Within operational management are three distinct business functions that your processes can be divided into: finance, operations and sales. Two of these topics — operations and sales — will be covered in depth at CEDIA’s inaugural Business Xchange event. Two workshops offered at the Xchange have been created by taking business concepts used by Fortune 500 companies and applying these concepts to small businesses.

The Advantage Workshop, facilitated by Michael Lorsch and Kristine Kern of the Table Group, will focus on organizational health and the four steps to becoming healthy, including building and maintaining a cohesive leadership team and creating organizational clarity. This workshop will explore how to get healthy, with specific emphasis on the first two steps — building and maintaining a cohesive leadership team and creating organizational clarity.

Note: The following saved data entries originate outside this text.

import Summits.AtomisticToContinuum.BoseEinsteinCondensation.Theses.BECInfraredBound
import Summits.AtomisticToContinuum.BoseEinsteinCondensation.Theorems.GroundStateRigidity.Negative.LoadBearingHypotheses
import Literature.MathematicalPhysics.QuantumManyBody.BoseGasFreeProductState
import HarnessLib

/-!
# Disproof of `BecShellMass` (stmt-AtomisticToContinuum-0734) — findings

cdisprove seat `refuter-cdisprove-stmt-AtomisticToContinuum-0734-0`, cycle 1 (2026-08-17).  Crux decl
`Summit.AtomisticToContinuum.BoseEinsteinCondensation.Theses.BECInfraredBound.BecShellMass` (route
`BECInfraredBound`, rank 4): for every repulsive finite-range `v` there is `C = C(v) > 0` such that for
`0 < ε < 1/4`, `ρ < ρ₀(v, ε)` and eventually all `N`, some slack `δ > 0` makes every Dirichlet trial state
with `energy ≤ E₀ + δ` carry `N_shell(εL) ≤ CεN` particles outside the inner cube `(εL, L-εL)³`,
`L = (N/ρ)^{1/3}`.  Everything below is kernel-checked (no `sorry`); axioms `propext`, `Classical.choice`,
`Quot.sound`.

## VERDICT (cycle 1): NO KILL.  The crux is almost certainly TRUE as stated.

Why it resists (paper): the shell `Λ ∖ (εL, L-εL)³` has volume fraction `s(ε) = 1 - (1-2ε)³ < 6ε`;
the thermodynamic limit is taken FIRST (`∀ᶠ N` inside `∀ ρ < ρ₀`), so for near-minimisers the shell
mass per particle tends to the shell's share of the density, and density deviations from homogeneity
cost energy quadratically (LY lower bound in sub-boxes + Dyson/LSSY upper bound, relative slack
`η(ρ) → 0` as `ρ → 0`): `(x - s)² ≲ s·η` forces `x ≤ s + √(sη) = O(ε)` once `η(ρ₀) ≲ ε` — which is
exactly why `ρ₀` is allowed to depend on `ε`.  Formal corners checked: `E₀ < ⊤` eventually at low
density for EVERY admissible `v` (finite range ⇒ separated symmetrised bumps), `N = 0` harmless,
`ε ↑ 1/4` harmless, `ofReal` truncation harmless, quantifier order `∃ C ∀ ε ∃ ρ₀(ε)` is the weak
(true) one.  Nearest print: LSSY2005 p. 36 (Dirichlet walls cost `∼ 1/L²` per particle and break
homogeneity only in the GP scaling, "can be treated with the methods of Chapter 7"), Thm 2.4 p. 19 and
Lemma 5.2 p. 37 (localization of energy); no printed counterexample (presearch in NOTES.md).

## INDEX

* §0 `shellMass`, `ShellBoundAt`, `becShellMass_iff` (the reading used), `shellMass_le` (`N_shell ≤ N`:
  the crux has content only for `ε < 1/C`), `shellBoundAt_of_one_le` (trivial for `Cε ≥ 1`).
* §1 MECHANISM of every witness below: `exists_shellLoaded` / `eventually_exists_shellLoaded` — in every
  large box a Dirichlet product state with ALL particles in the corner cube `(0, εL)³`, `N_shell = N`;
  `not_shellBoundAt_of_groundStateEnergy_eq_top` — wherever `E₀(N,L) = ⊤` the one-box bound is FALSE
  (not vacuous) as soon as `Cε ≤ 1/2` (`exists_eps`: `ε = min (1/8) (1/(2C))`).
* §2 LOAD-BEARING `energy ≤ E₀ + δ`: `becShellMass_false_without_nearMin` (`v ≡ 0`).
* §3 LOAD-BEARING finite range (really: `E₀ < ⊤` eventually): `becShellMass_false_without_finiteRange`
  (`Measurable v` only admits `v ≡ ⊤`, `E₀ = ⊤` for `N ≥ 2`).
* §4 LOAD-BEARING low density: `becShellMass_false_at_all_densities` (`∀ ρ > 0` is false: unit hard
  spheres at `ρ = 64`, `E₀ = ⊤` for `N ≥ 64` by the landed pigeonhole of `GroundStateRigidity/Negative`).
* §5 DECORATION `0 < ε`: `shellMass_eq_zero_of_nonpos`, `becShellMass_iff_withoutEpsPos`.
* Landed copy (no positive Theses conclusion): `Theorems/BecShellMass/Negative/LoadBearingHypotheses.lean`
  (namespace `…Theorems.BecShellMass.Negative`; proposal id in NOTES.md).

## DEAD attacks (one line each; details NOTES.md §Census)

* free gas `v ≡ 0` as a counterexample to the crux itself: Dirichlet ground state `∏ sin` has shell
  fraction `1-(1-2ε+sin(2πε)/π)³ ≈ 4π²ε³ ≪ 6ε`, gap `3π²/L²` pins near-minimisers — no kill;
* vacuity/falsity via `E₀ = ⊤` for an ADMISSIBLE `v` at LOW density: impossible (finite range);
* hard cores / hard shells `⊤·1_{[0,R₀]}`, `⊤·1_{(R₁,R₀]}`: dilute hard spheres at low density,
  `scatteringLength ≤ R₀ < ⊤` — no kill;
* strengthenings `∃ ρ₀ ∀ ε` (ε-uniform density threshold), sharp `C < 6`, an `ε²`-law, relative slack
  `δ = E₀`: refuting or proving any of them needs many-body LOWER bounds on the shell mass of interacting
  near-minimisers — out of reach here, recorded as open strengthenings, not claimed.

## Line `cell-jensen` (skeleton `Lines/cell_jensen.lean`; payload carried no `line`/targets) — cheap
stub attacks, all SURVIVE: `stub_boundaryLayerPoincare` is TRUE (`f(0)=0 ⇒ ∫₀ʷ|f|² ≤ (w²/2)∫|f′|²`,
six slabs, hypotheses `0 < w`, `2w ≤ L` not even needed); `stub_gridJensen`'s two-colour Jensen is
sound and `g(0)` is pinned by `E^Neu(0,ℓ) = E^Neu(1,ℓ) = 0` (constant Neumann state); `stub_cellMinorant`
is plausible provided the LY Neumann bound is used up to `4ρ₁` with superadditivity beyond
(`k·64 ≥ 32(k+1) - 4`, `k ≥ 1`); joint sufficiency `becShellMass_of_stubs` is kernel-checked by the
planner.  No `stub-false` filed.

## Line `Sketch` (PICKED.md 2026-08-17T18:20Z, cards `noclumping-cover` / `noclumping-sum`; skeleton
`Lines/Sketch.lean` not yet visible to this seat) — paper pre-check of its announced stubs, all TRUE:
`stub_shellCover` (on `cellSet K s σ`, `X i j ≤ εL ≤ ms` with `sq < X i j` gives `q < m`, and
`X i j ≥ L-εL ≥ (K-m)s` with `X i j < s(q+1)` gives `K ≤ q+m`; grid hyperplanes are null, `ψ = 0` off
`boxN`); `stub_outerCard` (`K³-(K-2m)³ = 6mK²-12m²K+8m³ ≤ 6mK² ⟺ 2m ≤ 3K`, implied by `2m ≤ K`; `m = 0`
fine); bookkeeping (`η = ε/2`, `M = δ = 1`, `2^k ≤ L√ρ < 2^{k+1}`, `m = ⌈ε2^k⌉`, `2m ≤ 2^k` needs only
`k ≥ 2` as `ε < 1/4`; `N_shell ≤ 6(ε+2^{-k})(1+ε/2)N + εN/2 ≤ 8εN` once `2^{-k} ≤ ε/12`) — consistent
with the in-tree `sum_massAverage_card_tsub_le_of_scatteringLength_pos` prefix (`energy ≤ E₀ + 1`, same
`sideLength`).  The `a = 0` branch must cover every `v` with `scatteringLength v = 0` (not only `v ≡ 0`):
the card routes it through `LSSY2005_zeroScatteringLength_holds` (`v ∘ ‖·‖ = 0` a.e.) — the one place a
careless skeleton could smuggle a gap; to be checked against `Sketch.lean` when it registers.
-/

noncomputable section

namespace Summit.AtomisticToContinuum.BoseEinsteinCondensation.Cruxes.BecShellMass.Disproof

open Literature.MathematicalPhysics.QuantumManyBody.BoseGas
open Summit.AtomisticToContinuum.BoseEinsteinCondensation.Theses.BECInfraredBound
open Summit.AtomisticToContinuum.BoseEinsteinCondensation.Theorems.GroundStateRigidity.Negative
open MeasureTheory Filter Set
open scoped ENNReal NNReal Topology

/-! ## 0. The shell-mass functional and the crux at one box -/

/-- `N_shell(w) = ∑ᵢ ∫ 1[xᵢ ∉ (w, L-w)³] |Ψ|²`: the expected number of particles outside the open inner
cube `(w, L - w)³` (the crux takes `w = εL`). [folklore] -/
def shellMass (N : ℕ) (L w : ℝ) (ψ : Config N → ℂ) : ℝ≥0∞ :=
  ∑ i : Fin N, ∫⁻ X, {x : EuclideanSpace ℝ (Fin 3) | ∀ j, x j ∈ Set.Ioo w (L - w)}ᶜ.indicator
      (fun _ => (1 : ℝ≥0∞)) (X i) * (‖ψ X‖₊ : ℝ≥0∞) ^ 2

/-- The conclusion of the crux at ONE box `(v, N, L)` with constant `C` and shell parameter `ε`:
some slack `δ > 0` makes every `δ`-near-minimiser carry at most `CεN` particles in the shell. [folklore] -/
def ShellBoundAt (v : ℝ → ℝ≥0∞) (N : ℕ) (L C ε : ℝ) : Prop :=
  ∃ δ : ℝ≥0∞, 0 < δ ∧ ∀ Ψ : TrialState N L, energy v Ψ ≤ groundStateEnergy v N L + δ →
    shellMass N L (ε * L) Ψ.ψ ≤ ENNReal.ofReal (C * ε * N)

/-- The crux, by name, is the eventual one-box bound along the thermodynamic sequence (definitional
unfolding; fixes the reading used below). [folklore] -/
theorem becShellMass_iff :
    BecShellMass ↔ ∀ v : ℝ → ℝ≥0∞, IsRepulsiveFiniteRange v → ∃ C : ℝ, 0 < C ∧
      ∀ ε : ℝ, 0 < ε → ε < 1 / 4 → ∃ ρ₀ : ℝ, 0 < ρ₀ ∧ ∀ ρ : ℝ, 0 < ρ → ρ < ρ₀ →
        ∀ᶠ N : ℕ in atTop, ShellBoundAt v N (sideLength ρ N) C ε :=
  Iff.rfl

/-- `N_shell ≤ N` for every normalised state: the crux has content only for `ε < 1/C`. [folklore] -/
theorem shellMass_le {N : ℕ} {L : ℝ} (w : ℝ) (Ψ : TrialState N L) : shellMass N L w Ψ.ψ ≤ N := by
  unfold shellMass
  calc _ ≤ ∑ i : Fin N, ∫⁻ X, (‖Ψ.ψ X‖₊ : ℝ≥0∞) ^ 2 := by
        refine Finset.sum_le_sum fun i _ => lintegral_mono fun X => ?_
        calc _ ≤ 1 * (‖Ψ.ψ X‖₊ : ℝ≥0∞) ^ 2 := by
              gcongr
              exact Set.indicator_apply_le' (fun _ => le_rfl) (fun _ => zero_le_one)
          _ = _ := one_mul _
    _ = N := by simp [Ψ.norm_eq]

/-- Hence the one-box bound is TRIVIAL as soon as `Cε ≥ 1` (slack `δ = 1`): the crux's content is the
regime `ε < 1/C`. [folklore] -/
theorem shellBoundAt_of_one_le {v : ℝ → ℝ≥0∞} {N : ℕ} {L C ε : ℝ} (h : 1 ≤ C * ε) :
    ShellBoundAt v N L C ε := by
  refine ⟨1, one_pos, fun Ψ _ => (shellMass_le _ Ψ).trans ?_⟩
  rw [← ENNReal.ofReal_natCast]
  exact ENNReal.ofReal_le_ofReal (by nlinarith [(Nat.cast_nonneg N : (0 : ℝ) ≤ N)])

The material is derived from the work of Patrick Lencioni and his books, The Advantage: Why Organizational Health Trumps Everything Else in Business and The Five Dysfunctions of a Team. Patrick is the founder and president of The Table Group, a management consulting firm focused on organizational health.

The Trusted Advisor Workshop, facilitated by David Chow of Trusted Advisor Associates, will explore the impact that trust has on your bottom line. Consider what happens when a customer really trusts you: Your advice is taken; your insights are sought; decision processes are fast-tracked. When you have customers who say they’ll never leave you based on principle — that’s a huge impact to your bottom line. The workshop will provide a framework for evaluating trust and tools to improve your trustworthiness with customers.

The CEDIA Business Xchange will take place April 29 to May 1, 2015, at the Hilton Houston NASA Clear Lake.

 Registration is currently open, and early bird discounts are available until March 25, 2015. Quit wondering if this is the right time to make operation management a priority and take the plunge!  To learn more, visit www.cedia.net/businessxchange.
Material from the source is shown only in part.